What is intake routing?
Intake routing is the automated process of directing new inquiries to the right destination — a software record, a team member, or a queue — the moment they arrive. Without routing, inquiries pile up in a shared inbox and depend on someone remembering to check it. With routing, each inquiry is handled the same way every time: created in the right system, assigned to the right person, and responded to fast.
Why does intake routing matter for service businesses?
Service businesses live and die by response time. Research consistently shows that the probability of converting a lead drops sharply after the first few minutes. Intake routing removes the delay between "someone submitted a form" and "the right person knows about it with complete information." When routing is broken, leads go cold — often without anyone on the team realizing it happened.
What is the difference between intake routing and a contact form?
A contact form collects information. Intake routing determines where that information goes and what happens to it next. A form with no routing sends an email to a general inbox. A form with proper routing creates a record in your business software, assigns it to the right team member, fires a notification, and logs a timestamp — all automatically, before anyone touches a keyboard.
How do I know if my intake routing is broken?
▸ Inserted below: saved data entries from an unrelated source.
/-- **BLOCK DATA PLANT EXACTLY**: `f′ = J0R·f`, i.e. `√(n′^d)•Q′_{Ω′}ᴴφ = J0R·(√(n^d)•Q′_Ωᴴφ)`. [folklore] -/
theorem fdata_succ_eq (φ : {y // S y} → ℂ) : fdata (L * n) M S φ = J0R n L M S *ᵥ fdata n M S φ := by
  funext a
  rw [J0R_mulVec, ext_apply_of _ _ ⟨par n L M a.1, blockReg_par n L M S a⟩, fdata_apply, fdata_apply]
  have hb : (⟨blockOf n M (par n L M a.1), blockReg_par n L M S a⟩ : {y // S y}) = ⟨blockOf (L * n) M a.1, a.2⟩ :=
    Subtype.ext (blockOf_par n L M a.1)
  rw [hb]
  unfold cJ
  have hL : (0 : ℝ) < L := Nat.cast_pos.mpr (Nat.pos_of_ne_zero (NeZero.ne L))
  have hn : (0 : ℝ) < n := Nat.cast_pos.mpr (Nat.pos_of_ne_zero (NeZero.ne n))
  have hLc : (L : ℂ) ≠ 0 := by exact_mod_cast hL.ne'
  have hnc : (n : ℂ) ≠ 0 := by exact_mod_cast hn.ne'
  have e : Real.sqrt (((L * n : ℕ) : ℝ) ^ d) = Real.sqrt ((L : ℝ) ^ d) * Real.sqrt ((n : ℝ) ^ d) := by
    rw [← Real.sqrt_mul (pow_nonneg hL.le d), ← mul_pow]; push_cast; ring_nf
  rw [e]
  push_cast
  field_simp
  ring

/-- the region gradient's adjoint reads the zero extension: `(gradRᴴ v)(x) = ((∂)ᴴ (ext v))(x)` on `Ω`. [folklore] -/
theorem gradR_conjTranspose_mulVec (v : {b // starReg n M S b} → ℂ) (x : {x // blockReg n M S x}) :
    ((gradR n M S)ᴴ *ᵥ v) x = ((GradOp (fine n M) (n : ℂ))ᴴ *ᵥ ext (starReg n M S) v) x.1 := by
  unfold gradR
  rw [toBlock_conjTranspose, toBlock_mulVec']

omit [DecidablePred S] in
/-- the divergence at a REGION site only reads the star bonds: two 1-forms agreeing on the star bonds have the same divergence there. [folklore] -/
theorem GradOp_conjTranspose_mulVec_congr {Nf : ℕ} [NeZero Nf] (w₁ w₂ : Tor (fine Nf M) × Fin d → ℂ) (x : Tor (fine Nf M))
    (hx : blockReg Nf M S x) (h : ∀ b, starReg Nf M S b → w₁ b = w₂ b) :
    ((GradOp (fine Nf M) (Nf : ℂ))ᴴ *ᵥ w₁) x = ((GradOp (fine Nf M) (Nf : ℂ))ᴴ *ᵥ w₂) x := by
  rw [GradOp_conjTranspose_mulVec, GradOp_conjTranspose_mulVec]
  refine Finset.sum_congr rfl fun ν _ => ?_
  have h1 : starReg Nf M S (x - unitVec (fine Nf M) ν, ν) := Or.inr (by rw [sub_add_cancel]; exact hx)
  have h2 : starReg Nf M S (x, ν) := Or.inl hx
  rw [h _ h1, h _ h2]

/-- **THE REGION DIVERGENCE IDENTITY**: for `u = gradR ψ` and every region fine site,
`(gradR′ᴴ(JstarR·u))(x′) − (J0R·(gradRᴴu))(x′) = (gradR′ᴴ(hR ψ))(x′)` — B2's torus identity (the divergence-planting defect is the exact
divergence of the intra-cell flux), read through the region. [folklore] -/
theorem gradR_conjTranspose_JstarR_sub (ψ : {x // blockReg n M S x} → ℂ) (a : {x // blockReg (L * n) M S x}) :
    ((gradR (L * n) M S)ᴴ *ᵥ (JstarR n L M S *ᵥ (gradR n M S *ᵥ ψ))) a - (J0R n L M S *ᵥ ((gradR n M S)ᴴ *ᵥ (gradR n M S *ᵥ ψ))) a
      = ((gradR (L * n) M S)ᴴ *ᵥ hR n L M S ψ) a := by
  set z := ext (blockReg n M S) ψ with hz
  set U := GradOp (fine n M) (n : ℂ) *ᵥ z with hU
  have hUe : ext (starReg n M S) (gradR n M S *ᵥ ψ) = U := by rw [hU, hz, ext_gradR]
  -- first term: the fine divergence of the planted field
  have h1 : ((gradR (L * n) M S)ᴴ *ᵥ (JstarR n L M S *ᵥ (gradR n M S *ᵥ ψ))) a
      = ((GradOp (fine (L * n) M) (((L * n : ℕ) : ℂ)))ᴴ *ᵥ (JK n L M *ᵥ U)) a.1 := by
    rw [gradR_conjTranspose_mulVec]
    refine GradOp_conjTranspose_mulVec_congr M S _ _ a.1 a.2 fun b hb => ?_
    rw [ext_apply_of _ _ ⟨b, hb⟩, JstarR_mulVec, hUe]
  -- second term: the planted coarse divergence
  have h2 : (J0R n L M S *ᵥ ((gradR n M S)ᴴ *ᵥ (gradR n M S *ᵥ ψ))) a = (JK0 n L M *ᵥ ((GradOp (fine n M) (n : ℂ))ᴴ *ᵥ U)) a.1 := by
    rw [J0R_mulVec, JK0_mulVec, ext_apply_of _ _ ⟨par n L M a.1, blockReg_par n L M S a⟩, gradR_conjTranspose_mulVec, hUe]
  -- third term: the flux
  have h3 : ((gradR (L * n) M S)ᴴ *ᵥ hR n L M S ψ) a = ((GradOp (fine (L * n) M) (((L * n : ℕ) : ℂ)))ᴴ *ᵥ fluxJ n L M U) a.1 := by
    rw [gradR_conjTranspose_mulVec]
    refine GradOp_conjTranspose_mulVec_congr M S _ _ a.1 a.2 fun b hb => ?_
    rw [ext_apply_of _ _ ⟨b, hb⟩]
    rfl
  rw [h1, h2, h3]
  have e := GradOp_conjTranspose_JK_sub_JK0_apply n L M (n : ℂ) U a.1
  push_cast at e ⊢
  exact e

/-- the compressed block-mean projector `Π_Ω = (Π′)_{ΩΩ}`. [folklore] -/
def PiR : Matrix {x // blockReg n M S x} {x // blockReg n M S x} ℂ := (PiS n M).toBlock (blockReg n M S) (blockReg n M S)

/-- `Π′` couples only sites of the same unit block. [folklore] -/
theorem PiS_apply_eq_zero_of_ne {x y : Tor (fine n M)} (h : blockOf n M x ≠ blockOf n M y) : PiS n M x y = 0 := by
  unfold PiS
  rw [Matrix.smul_apply, Matrix.mul_apply, smul_eq_mul]
  have : ∑ j, (QsOp n M)ᴴ x j * QsOp n M j y = 0 := Finset.sum_eq_zero fun j _ => by
    rw [Matrix.conjTranspose_apply]
    by_cases hj : blockOf n M x = j
    · have hjy : blockOf n M y ≠ j := fun h' => h (hj.trans h'.symm)
      rw [QsOp_apply_eq_zero n M hjy, mul_zero]
    · rw [QsOp_apply_eq_zero n M hj, star_zero, zero_mul]
  rw [this, mul_zero]

omit [DecidablePred S] in
/-- so `Π′` never couples `Ω` to its complement (either way). [folklore] -/
theorem PiS_apply_eq_zero_of {x y : Tor (fine n M)} (h : ¬ (blockReg n M S x ↔ blockReg n M S y)) : PiS n M x y = 0 :=
  PiS_apply_eq_zero_of_ne n M fun e => h (by show S (blockOf n M x) ↔ S (blockOf n M y); rw [e])

/-- **`Π′_{Ω′}·J0R = J0R·Π_Ω`** (block means of a cell-planted field are the planted block means; read through the region). [folklore] -/
theorem PiR_succ_mul_J0R : PiR (L * n) M S * J0R n L M S = J0R n L M S * PiR n M S := by
  unfold PiR J0R
  rw [← toBlock_mul_of_vanish_left (blockReg (L * n) M S) (blockReg (L * n) M S) (blockReg n M S) (PiS (L * n) M) (JK0 n L M)
      (fun i j hi hj => PiS_apply_eq_zero_of (L * n) M S (fun h => hj (h.mp hi))),
    ← toBlock_mul_of_vanish_right (blockReg (L * n) M S) (blockReg n M S) (blockReg n M S) (JK0 n L M) (PiS n M)
      (fun j l hj hl => PiS_apply_eq_zero_of n M S (fun h => hj (h.mpr hl))),
    PiS_mul_JK0]

/-- `D_Ω = ∂_Ωᴴ∂_Ω + a′Π_Ω` on the region. [folklore] -/
theorem DOm_eq_gradR : DOm n M a' (blockReg n M S) = (gradR n M S)ᴴ * gradR n M S + ((a' : ℂ)) • PiR n M S := by
  unfold DOm DeltaPs PiR
  rw [toBlock_add, toBlock_smul, gradR_conjTranspose_mul_gradR]

/-- `a′Π_Ω` is positive semidefinite (`Π_Ω = n^d·Q′_ΩᴴQ′_Ω`). [folklore] -/
theorem smul_PiR_posSemidef (ha' : 0 ≤ a') : (((a' : ℂ)) • PiR n M S).PosSemidef := by
  unfold PiR
  rw [toBlock_PiS, smul_smul]
  have e : ((a' : ℂ) * (n : ℂ) ^ d) • ((QOm n M S)ᴴ * QOm n M S)
      = ((((Real.sqrt (a' * (n : ℝ) ^ d)) : ℝ) : ℂ) • QOm n M S)ᴴ * ((((Real.sqrt (a' * (n : ℝ) ^ d)) : ℝ) : ℂ) • QOm n M S) := by
    rw [Matrix.conjTranspose_smul, Matrix.smul_mul, Matrix.mul_smul, smul_smul, Complex.star_def, Complex.conj_ofReal, ← Complex.ofReal_mul,
      Real.mul_self_sqrt (by positivity)]
    push_cast; rfl
  rw [e]
  exact Matrix.posSemidef_conjTranspose_mul_self _

/-- **THE REPRESENTATION**: with `ψ = G′_Ωf`, `ψ̃ = TcR ψ`, `g = gdefR ψ`, `h = hR ψ`:
`G′_{Ω′}(J0R f) − ψ̃ = −G′_{Ω′}·[gradR′ᴴ(g + h) + a′Π′_{Ω′}(ψ̃ − J0R ψ)]`. [folklore] -/
theorem fine_sub_taylor_eq (ha' : 0 < a') (f : {x // blockReg n M S x} → ℂ) :
    GOm (L * n) M a' S *ᵥ (J0R n L M S *ᵥ f) - TcR n L M S *ᵥ (GOm n M a' S *ᵥ f)
      = -(GOm (L * n) M a' S *ᵥ ((gradR (L * n) M S)ᴴ *ᵥ (gdefR n L M S (GOm n M a' S *ᵥ f) + hR n L M S (GOm n M a' S *ᵥ f))
          + ((a' : ℂ)) • (PiR (L * n) M S *ᵥ (TcR n L M S *ᵥ (GOm n M a' S *ᵥ f) - J0R n L M S *ᵥ (GOm n M a' S *ᵥ f))))) := by
  set ψ := GOm n M a' S *ᵥ f with hψ
  set ψt := TcR n L M S *ᵥ ψ with hψt
  -- `f = D_Ω ψ`
  have hf : f = DOm n M a' (blockReg n M S) *ᵥ ψ := by
    rw [hψ, Matrix.mulVec_mulVec, DOm_mul_GOm n M a' S ha', Matrix.one_mulVec]
  -- `D′ψ̃ − J0R f = gradR′ᴴ(g + h) + a′Π′(ψ̃ − J0Rψ)`
  have hρ : DOm (L * n) M a' (blockReg (L * n) M S) *ᵥ ψt - J0R n L M S *ᵥ f
      = (gradR (L * n) M S)ᴴ *ᵥ (gdefR n L M S ψ + hR n L M S ψ) + ((a' : ℂ)) • (PiR (L * n) M S *ᵥ (ψt - J0R n L M S *ᵥ ψ)) := by
    rw [hf, DOm_eq_gradR, DOm_eq_gradR, Matrix.add_mulVec, Matrix.add_mulVec, Matrix.smul_mulVec, Matrix.smul_mulVec,
      Matrix.mulVec_add, Matrix.mulVec_smul, ← Matrix.mulVec_mulVec, ← Matrix.mulVec_mulVec]
    -- `gradR′ ψt = JstarR u + g`
    have hg : gradR (L * n) M S *ᵥ ψt = JstarR n L M S *ᵥ (gradR n M S *ᵥ ψ) + gdefR n L M S ψ := by
      rw [hψt, gdefR]; abel
    rw [hg, Matrix.mulVec_add, Matrix.mulVec_add, Matrix.mulVec_sub, smul_sub]
    -- the divergence identity and `Π′J0R = J0RΠ`
    have hdiv : (gradR (L * n) M S)ᴴ *ᵥ (JstarR n L M S *ᵥ (gradR n M S *ᵥ ψ)) - J0R n L M S *ᵥ ((gradR n M S)ᴴ *ᵥ (gradR n M S *ᵥ ψ))
        = (gradR (L * n) M S)ᴴ *ᵥ hR n L M S ψ := funext fun a => by
      rw [Pi.sub_apply]; exact gradR_conjTranspose_JstarR_sub n L M S ψ a
    have hPi : ∀ w : {x // blockReg n M S x} → ℂ, J0R n L M S *ᵥ (PiR n M S *ᵥ w) = PiR (L * n) M S *ᵥ (J0R n L M S *ᵥ w) :=
      fun w => by rw [Matrix.mulVec_mulVec, Matrix.mulVec_mulVec, PiR_succ_mul_J0R]
    rw [hPi]
    have := hdiv
    rw [sub_eq_iff_eq_add] at this
    rw [this]
    abel
  -- `G′ψ′ − ψ̃ = G′(J0Rf) − G′D′ψ̃ = −G′(D′ψ̃ − J0Rf)`
  have hGD : GOm (L * n) M a' S *ᵥ (DOm (L * n) M a' (blockReg (L * n) M S) *ᵥ ψt) = ψt := by
    rw [Matrix.mulVec_mulVec, GOm_mul_DOm (L * n) M a' S ha', Matrix.one_mulVec]
  calc GOm (L * n) M a' S *ᵥ (J0R n L M S *ᵥ f) - ψt
      = -(GOm (L * n) M a' S *ᵥ (DOm (L * n) M a' (blockReg (L * n) M S) *ᵥ ψt - J0R n L M S *ᵥ f)) := by
        rw [Matrix.mulVec_sub, hGD]; abel
    _ = _ := by rw [hρ]

end Summit.QuantumFields.BalabanUV.T4Continuum.RegionGaugeColumnsIdentities

end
The clearest signs: inquiries arrive in a shared email inbox with no clear owner; your team has to manually copy form data into your business software; you cannot answer "how many inquiries did we receive this month" without checking multiple places; or leads report submitting your form but never hearing back. Any of these indicate a routing breakdown.
How does intake routing connect to Jobber or Clio?
When intake routing is properly built, your website form submission triggers an API call to Jobber or Clio that creates a new request, matter, or client record in real time — with all the intake fields pre-populated. No manual entry. No inbox triage. The record exists in your business software the moment the form is submitted.